Exercise aim:
Whenever a line below includes the string "phiK", show it.

━━━━━ Study material

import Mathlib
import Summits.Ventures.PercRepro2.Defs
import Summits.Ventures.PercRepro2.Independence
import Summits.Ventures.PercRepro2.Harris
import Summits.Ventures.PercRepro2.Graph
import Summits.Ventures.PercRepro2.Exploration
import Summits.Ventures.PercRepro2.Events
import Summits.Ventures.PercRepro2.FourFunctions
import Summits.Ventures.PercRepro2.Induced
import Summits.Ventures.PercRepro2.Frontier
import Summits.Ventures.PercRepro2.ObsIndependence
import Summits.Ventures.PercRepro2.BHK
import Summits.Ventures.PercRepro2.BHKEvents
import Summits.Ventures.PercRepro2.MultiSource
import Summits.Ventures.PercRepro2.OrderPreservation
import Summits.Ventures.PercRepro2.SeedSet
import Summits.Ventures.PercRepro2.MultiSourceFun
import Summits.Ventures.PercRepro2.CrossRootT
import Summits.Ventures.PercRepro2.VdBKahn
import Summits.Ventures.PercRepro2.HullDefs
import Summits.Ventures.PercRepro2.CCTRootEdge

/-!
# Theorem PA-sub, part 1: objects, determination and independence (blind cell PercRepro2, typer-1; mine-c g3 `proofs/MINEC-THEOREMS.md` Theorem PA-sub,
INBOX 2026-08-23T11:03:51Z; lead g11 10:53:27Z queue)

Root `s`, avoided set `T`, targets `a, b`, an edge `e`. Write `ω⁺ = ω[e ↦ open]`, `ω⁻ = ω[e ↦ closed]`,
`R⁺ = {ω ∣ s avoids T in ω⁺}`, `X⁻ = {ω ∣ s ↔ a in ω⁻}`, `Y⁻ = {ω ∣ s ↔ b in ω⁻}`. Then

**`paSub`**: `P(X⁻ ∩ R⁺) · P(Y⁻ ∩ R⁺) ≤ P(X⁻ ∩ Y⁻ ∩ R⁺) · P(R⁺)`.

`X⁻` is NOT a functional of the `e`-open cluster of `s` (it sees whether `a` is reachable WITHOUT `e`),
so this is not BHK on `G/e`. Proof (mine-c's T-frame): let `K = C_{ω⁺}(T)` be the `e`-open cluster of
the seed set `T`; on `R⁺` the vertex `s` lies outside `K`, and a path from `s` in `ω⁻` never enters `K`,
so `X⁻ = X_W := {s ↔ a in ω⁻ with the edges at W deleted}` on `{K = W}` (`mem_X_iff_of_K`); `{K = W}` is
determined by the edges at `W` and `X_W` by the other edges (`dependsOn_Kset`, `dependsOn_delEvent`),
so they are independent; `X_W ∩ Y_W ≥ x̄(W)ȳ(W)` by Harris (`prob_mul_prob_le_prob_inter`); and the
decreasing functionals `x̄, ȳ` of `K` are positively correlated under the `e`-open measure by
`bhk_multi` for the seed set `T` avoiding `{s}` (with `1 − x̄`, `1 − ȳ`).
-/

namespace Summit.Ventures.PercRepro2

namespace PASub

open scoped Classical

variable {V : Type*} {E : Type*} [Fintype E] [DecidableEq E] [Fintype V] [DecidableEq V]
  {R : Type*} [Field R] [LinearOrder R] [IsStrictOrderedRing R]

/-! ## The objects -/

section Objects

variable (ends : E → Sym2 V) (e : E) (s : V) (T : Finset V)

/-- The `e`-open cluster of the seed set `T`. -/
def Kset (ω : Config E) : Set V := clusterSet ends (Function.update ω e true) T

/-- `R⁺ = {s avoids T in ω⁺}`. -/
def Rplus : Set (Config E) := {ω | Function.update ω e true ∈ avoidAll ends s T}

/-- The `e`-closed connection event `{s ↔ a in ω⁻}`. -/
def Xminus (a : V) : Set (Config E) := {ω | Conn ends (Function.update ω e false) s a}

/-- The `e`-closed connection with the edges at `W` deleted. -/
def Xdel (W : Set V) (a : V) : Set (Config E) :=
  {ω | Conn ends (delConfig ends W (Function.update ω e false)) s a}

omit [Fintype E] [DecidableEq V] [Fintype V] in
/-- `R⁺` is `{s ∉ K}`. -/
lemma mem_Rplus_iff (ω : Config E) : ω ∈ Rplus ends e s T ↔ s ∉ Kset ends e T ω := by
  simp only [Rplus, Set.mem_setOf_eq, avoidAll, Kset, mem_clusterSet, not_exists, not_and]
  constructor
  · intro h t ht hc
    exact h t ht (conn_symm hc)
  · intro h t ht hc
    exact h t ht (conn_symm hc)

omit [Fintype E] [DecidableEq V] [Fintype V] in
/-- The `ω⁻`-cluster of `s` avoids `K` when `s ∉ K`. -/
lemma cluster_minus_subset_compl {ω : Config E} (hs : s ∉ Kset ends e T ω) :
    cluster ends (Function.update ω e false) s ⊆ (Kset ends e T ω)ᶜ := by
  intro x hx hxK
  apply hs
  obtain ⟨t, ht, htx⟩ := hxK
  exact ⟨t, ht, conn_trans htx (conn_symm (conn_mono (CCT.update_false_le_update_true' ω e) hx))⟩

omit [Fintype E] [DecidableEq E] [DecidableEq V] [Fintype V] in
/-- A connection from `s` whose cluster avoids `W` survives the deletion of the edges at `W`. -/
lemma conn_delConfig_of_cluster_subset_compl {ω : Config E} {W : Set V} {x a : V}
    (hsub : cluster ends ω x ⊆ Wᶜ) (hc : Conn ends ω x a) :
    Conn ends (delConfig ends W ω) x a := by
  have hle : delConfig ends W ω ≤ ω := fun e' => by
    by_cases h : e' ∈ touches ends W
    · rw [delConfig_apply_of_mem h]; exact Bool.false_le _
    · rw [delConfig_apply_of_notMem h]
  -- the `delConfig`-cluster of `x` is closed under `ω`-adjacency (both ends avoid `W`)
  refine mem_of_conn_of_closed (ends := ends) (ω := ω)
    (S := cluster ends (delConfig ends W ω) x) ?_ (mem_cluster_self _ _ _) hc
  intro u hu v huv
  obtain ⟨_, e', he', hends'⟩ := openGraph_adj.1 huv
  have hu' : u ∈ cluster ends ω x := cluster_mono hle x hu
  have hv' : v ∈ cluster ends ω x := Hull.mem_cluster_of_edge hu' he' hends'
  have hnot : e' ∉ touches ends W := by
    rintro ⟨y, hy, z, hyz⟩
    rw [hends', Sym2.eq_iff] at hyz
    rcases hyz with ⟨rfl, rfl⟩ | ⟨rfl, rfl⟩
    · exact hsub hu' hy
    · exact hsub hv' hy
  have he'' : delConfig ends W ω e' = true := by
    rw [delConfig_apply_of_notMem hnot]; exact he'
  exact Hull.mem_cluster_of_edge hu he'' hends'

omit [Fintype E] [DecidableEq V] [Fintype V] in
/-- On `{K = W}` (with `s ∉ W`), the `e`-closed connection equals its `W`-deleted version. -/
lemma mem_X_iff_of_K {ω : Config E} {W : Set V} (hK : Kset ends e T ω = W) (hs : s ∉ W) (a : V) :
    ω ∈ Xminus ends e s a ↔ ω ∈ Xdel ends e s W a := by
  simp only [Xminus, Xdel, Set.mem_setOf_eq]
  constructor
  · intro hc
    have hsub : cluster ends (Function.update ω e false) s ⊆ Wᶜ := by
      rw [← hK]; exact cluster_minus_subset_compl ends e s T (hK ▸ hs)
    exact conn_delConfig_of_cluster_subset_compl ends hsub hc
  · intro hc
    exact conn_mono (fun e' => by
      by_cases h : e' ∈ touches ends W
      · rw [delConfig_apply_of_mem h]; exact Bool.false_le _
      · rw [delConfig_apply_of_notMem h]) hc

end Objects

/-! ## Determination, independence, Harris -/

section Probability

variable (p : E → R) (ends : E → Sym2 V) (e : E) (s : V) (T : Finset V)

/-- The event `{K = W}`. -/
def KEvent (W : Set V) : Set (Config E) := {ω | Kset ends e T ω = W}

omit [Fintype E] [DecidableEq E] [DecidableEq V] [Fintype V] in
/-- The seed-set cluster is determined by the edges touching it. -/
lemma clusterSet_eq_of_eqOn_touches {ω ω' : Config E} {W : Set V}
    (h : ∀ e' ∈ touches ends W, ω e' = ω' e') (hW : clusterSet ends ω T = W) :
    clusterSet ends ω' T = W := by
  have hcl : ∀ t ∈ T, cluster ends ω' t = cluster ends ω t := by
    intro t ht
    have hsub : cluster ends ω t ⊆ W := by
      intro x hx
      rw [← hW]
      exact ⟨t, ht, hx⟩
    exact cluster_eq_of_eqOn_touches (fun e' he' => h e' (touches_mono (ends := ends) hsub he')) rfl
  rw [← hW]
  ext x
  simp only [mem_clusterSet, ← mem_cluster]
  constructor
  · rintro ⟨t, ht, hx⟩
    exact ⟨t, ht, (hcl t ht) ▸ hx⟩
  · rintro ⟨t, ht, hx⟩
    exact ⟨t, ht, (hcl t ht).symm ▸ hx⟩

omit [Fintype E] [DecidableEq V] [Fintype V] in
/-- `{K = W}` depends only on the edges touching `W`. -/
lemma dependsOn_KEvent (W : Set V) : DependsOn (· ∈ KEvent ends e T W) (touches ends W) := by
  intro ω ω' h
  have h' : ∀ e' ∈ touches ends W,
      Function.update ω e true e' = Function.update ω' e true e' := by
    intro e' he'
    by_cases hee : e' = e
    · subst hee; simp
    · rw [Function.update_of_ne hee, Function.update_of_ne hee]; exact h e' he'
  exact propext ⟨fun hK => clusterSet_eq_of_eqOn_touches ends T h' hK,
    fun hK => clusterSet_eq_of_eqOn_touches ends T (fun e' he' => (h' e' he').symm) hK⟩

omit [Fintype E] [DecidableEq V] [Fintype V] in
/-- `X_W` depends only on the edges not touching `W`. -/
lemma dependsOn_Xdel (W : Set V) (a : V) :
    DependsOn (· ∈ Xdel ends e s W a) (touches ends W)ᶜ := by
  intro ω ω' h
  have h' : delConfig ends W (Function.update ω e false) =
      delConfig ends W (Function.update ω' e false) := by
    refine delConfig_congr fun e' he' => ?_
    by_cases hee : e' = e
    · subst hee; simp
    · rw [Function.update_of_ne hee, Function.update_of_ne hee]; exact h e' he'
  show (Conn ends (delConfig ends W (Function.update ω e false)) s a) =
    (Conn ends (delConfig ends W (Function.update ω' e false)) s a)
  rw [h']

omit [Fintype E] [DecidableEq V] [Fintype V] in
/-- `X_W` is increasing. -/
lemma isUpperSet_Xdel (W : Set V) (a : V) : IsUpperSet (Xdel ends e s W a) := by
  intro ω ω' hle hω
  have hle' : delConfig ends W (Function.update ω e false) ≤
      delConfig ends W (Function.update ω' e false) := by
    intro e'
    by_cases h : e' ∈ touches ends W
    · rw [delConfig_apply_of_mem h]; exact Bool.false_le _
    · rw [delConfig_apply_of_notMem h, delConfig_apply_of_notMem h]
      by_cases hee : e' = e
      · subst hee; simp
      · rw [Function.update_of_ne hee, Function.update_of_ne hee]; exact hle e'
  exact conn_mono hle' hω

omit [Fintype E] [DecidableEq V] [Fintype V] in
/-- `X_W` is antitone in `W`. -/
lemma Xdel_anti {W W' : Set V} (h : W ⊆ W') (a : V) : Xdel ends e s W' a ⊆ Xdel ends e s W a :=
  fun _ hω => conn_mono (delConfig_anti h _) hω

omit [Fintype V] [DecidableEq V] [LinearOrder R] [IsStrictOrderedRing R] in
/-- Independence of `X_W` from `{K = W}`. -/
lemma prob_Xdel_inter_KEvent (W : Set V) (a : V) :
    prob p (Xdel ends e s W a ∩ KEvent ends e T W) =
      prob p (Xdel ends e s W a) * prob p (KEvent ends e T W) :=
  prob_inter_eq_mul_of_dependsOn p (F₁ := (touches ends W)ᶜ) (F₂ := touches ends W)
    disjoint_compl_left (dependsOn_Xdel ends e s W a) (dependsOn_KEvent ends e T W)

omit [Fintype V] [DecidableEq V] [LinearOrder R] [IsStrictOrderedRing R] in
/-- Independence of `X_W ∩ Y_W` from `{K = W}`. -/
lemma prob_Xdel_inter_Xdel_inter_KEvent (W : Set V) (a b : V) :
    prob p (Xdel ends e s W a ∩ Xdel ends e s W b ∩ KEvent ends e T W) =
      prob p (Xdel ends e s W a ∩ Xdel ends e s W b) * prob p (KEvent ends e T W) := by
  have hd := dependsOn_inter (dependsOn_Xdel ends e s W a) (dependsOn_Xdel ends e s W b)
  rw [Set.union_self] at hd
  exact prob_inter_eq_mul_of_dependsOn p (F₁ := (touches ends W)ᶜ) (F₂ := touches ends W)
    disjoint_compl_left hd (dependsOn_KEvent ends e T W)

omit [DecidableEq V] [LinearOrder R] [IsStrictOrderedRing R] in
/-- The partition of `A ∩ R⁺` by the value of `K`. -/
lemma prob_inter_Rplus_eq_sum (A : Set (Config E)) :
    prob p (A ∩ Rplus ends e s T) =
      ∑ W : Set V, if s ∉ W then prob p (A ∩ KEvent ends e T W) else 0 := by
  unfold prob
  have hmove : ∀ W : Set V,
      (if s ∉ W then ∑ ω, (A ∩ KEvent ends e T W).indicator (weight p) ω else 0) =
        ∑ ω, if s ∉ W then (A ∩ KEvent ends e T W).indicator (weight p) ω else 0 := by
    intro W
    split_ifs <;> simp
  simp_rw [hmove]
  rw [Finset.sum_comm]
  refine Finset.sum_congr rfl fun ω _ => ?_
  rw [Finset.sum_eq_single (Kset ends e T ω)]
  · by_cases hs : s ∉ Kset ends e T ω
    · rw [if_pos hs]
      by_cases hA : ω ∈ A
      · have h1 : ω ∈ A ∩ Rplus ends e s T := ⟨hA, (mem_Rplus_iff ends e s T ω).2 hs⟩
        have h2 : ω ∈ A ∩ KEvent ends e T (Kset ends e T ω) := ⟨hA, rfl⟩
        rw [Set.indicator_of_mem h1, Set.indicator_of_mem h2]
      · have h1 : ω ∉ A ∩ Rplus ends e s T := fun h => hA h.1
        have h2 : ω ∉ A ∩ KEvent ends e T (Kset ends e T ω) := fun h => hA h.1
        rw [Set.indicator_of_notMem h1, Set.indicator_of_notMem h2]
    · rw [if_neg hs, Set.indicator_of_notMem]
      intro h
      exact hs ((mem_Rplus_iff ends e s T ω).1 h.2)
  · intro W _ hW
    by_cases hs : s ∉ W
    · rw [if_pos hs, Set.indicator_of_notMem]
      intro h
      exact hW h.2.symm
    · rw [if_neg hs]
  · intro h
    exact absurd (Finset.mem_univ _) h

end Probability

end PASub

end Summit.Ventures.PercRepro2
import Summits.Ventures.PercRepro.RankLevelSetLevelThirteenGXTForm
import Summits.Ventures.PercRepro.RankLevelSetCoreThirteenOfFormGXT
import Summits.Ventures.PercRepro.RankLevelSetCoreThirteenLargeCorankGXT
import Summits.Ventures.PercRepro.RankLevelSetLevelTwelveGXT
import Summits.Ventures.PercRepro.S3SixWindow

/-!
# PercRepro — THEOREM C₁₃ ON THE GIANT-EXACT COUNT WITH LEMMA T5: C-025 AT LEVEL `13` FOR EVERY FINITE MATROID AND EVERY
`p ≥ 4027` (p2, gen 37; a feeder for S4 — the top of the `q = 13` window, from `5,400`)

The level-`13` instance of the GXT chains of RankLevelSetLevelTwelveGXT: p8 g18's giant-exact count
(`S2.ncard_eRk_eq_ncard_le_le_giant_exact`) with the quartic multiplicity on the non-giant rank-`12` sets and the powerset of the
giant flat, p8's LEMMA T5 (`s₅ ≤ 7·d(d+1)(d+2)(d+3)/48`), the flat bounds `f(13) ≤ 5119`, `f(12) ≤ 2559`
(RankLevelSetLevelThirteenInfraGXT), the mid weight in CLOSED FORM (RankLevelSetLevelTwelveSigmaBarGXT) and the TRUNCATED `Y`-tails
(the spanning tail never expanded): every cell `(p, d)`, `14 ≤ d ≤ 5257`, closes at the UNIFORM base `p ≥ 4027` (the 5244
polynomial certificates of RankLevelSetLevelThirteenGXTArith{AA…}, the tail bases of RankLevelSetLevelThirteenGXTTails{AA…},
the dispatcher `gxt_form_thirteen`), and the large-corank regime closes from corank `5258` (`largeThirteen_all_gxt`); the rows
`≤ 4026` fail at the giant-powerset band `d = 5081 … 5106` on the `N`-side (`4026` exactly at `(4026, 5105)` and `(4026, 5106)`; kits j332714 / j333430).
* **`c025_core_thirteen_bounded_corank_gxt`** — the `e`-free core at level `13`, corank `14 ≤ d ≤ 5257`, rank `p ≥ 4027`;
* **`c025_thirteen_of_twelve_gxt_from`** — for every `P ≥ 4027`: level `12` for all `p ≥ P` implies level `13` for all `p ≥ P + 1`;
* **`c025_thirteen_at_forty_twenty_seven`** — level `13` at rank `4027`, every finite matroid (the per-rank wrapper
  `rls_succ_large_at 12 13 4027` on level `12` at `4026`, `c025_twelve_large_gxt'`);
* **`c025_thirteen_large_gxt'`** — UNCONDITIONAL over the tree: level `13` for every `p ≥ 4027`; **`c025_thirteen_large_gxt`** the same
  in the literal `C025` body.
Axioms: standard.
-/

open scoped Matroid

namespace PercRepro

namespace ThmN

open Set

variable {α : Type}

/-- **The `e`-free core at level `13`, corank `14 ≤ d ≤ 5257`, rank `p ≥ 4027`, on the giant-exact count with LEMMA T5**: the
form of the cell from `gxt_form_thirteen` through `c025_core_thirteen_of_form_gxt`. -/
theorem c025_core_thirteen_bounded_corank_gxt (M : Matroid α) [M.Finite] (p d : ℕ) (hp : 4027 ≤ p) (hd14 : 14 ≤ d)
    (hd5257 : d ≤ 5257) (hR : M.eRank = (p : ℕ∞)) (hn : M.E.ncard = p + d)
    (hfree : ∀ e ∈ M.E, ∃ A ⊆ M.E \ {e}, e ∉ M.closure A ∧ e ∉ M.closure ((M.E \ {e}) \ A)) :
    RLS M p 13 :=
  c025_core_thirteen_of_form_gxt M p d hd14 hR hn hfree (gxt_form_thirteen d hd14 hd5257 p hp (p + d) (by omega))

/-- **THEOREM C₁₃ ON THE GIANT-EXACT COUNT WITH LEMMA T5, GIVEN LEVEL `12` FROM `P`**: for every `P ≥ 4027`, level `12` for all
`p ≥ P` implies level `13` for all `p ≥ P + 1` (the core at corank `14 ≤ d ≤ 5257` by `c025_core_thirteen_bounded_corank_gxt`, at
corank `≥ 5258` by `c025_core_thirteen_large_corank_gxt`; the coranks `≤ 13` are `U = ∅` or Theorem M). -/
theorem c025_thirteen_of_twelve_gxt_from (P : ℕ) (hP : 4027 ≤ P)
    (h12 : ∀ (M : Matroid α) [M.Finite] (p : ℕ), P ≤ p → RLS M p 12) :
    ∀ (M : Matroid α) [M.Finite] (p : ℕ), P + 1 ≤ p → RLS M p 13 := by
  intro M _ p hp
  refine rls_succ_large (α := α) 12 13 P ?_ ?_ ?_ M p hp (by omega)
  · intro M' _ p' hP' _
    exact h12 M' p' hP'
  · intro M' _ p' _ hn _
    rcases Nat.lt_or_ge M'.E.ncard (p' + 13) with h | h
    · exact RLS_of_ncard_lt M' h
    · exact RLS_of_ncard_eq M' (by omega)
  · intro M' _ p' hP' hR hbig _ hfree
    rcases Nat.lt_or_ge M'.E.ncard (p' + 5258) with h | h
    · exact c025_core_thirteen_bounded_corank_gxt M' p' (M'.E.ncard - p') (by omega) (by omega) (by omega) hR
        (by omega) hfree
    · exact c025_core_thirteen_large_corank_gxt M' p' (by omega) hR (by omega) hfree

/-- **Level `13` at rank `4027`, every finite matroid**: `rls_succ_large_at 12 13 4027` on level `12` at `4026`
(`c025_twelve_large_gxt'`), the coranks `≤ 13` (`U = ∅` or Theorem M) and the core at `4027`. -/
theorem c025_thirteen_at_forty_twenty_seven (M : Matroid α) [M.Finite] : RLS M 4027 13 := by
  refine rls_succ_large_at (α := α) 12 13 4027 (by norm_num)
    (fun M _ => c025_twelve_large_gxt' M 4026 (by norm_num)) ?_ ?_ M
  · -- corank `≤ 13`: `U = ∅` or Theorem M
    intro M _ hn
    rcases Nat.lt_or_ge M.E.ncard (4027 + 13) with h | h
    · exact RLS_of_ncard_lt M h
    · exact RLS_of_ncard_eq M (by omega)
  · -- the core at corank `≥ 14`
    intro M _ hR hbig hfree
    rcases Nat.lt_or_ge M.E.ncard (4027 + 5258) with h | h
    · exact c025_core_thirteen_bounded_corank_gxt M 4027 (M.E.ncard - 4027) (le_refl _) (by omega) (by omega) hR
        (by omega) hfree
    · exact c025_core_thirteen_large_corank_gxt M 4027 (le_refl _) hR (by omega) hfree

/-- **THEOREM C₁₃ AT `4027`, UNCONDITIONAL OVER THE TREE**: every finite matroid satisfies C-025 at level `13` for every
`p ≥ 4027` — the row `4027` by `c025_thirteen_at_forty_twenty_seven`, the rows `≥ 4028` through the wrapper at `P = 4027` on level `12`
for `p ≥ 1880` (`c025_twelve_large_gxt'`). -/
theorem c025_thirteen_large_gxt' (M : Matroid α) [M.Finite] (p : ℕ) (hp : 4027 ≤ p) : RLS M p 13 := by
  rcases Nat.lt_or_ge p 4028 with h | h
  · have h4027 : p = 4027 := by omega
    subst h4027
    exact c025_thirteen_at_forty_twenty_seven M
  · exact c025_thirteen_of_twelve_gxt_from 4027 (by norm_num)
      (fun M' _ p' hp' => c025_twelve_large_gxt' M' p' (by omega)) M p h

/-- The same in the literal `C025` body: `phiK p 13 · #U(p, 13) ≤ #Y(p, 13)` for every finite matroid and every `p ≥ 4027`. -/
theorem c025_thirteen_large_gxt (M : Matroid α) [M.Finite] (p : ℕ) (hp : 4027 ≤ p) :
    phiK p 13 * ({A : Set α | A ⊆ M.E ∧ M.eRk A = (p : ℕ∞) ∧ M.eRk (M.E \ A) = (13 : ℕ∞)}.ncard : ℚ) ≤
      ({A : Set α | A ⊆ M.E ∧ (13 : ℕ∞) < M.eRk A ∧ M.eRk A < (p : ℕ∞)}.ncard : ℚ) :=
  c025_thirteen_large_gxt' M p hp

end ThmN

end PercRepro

━━━━━━━━━━

Reply to the task:
/-- The same in the literal `C025` body: `phiK p 13 · #U(p, 13) ≤ #Y(p, 13)` for every finite matroid and every `p ≥ 4027`. -/
    phiK p 13 * ({A : Set α | A ⊆ M.E ∧ M.eRk A = (p : ℕ∞) ∧ M.eRk (M.E \ A) = (13 : ℕ∞)}.ncard : ℚ) ≤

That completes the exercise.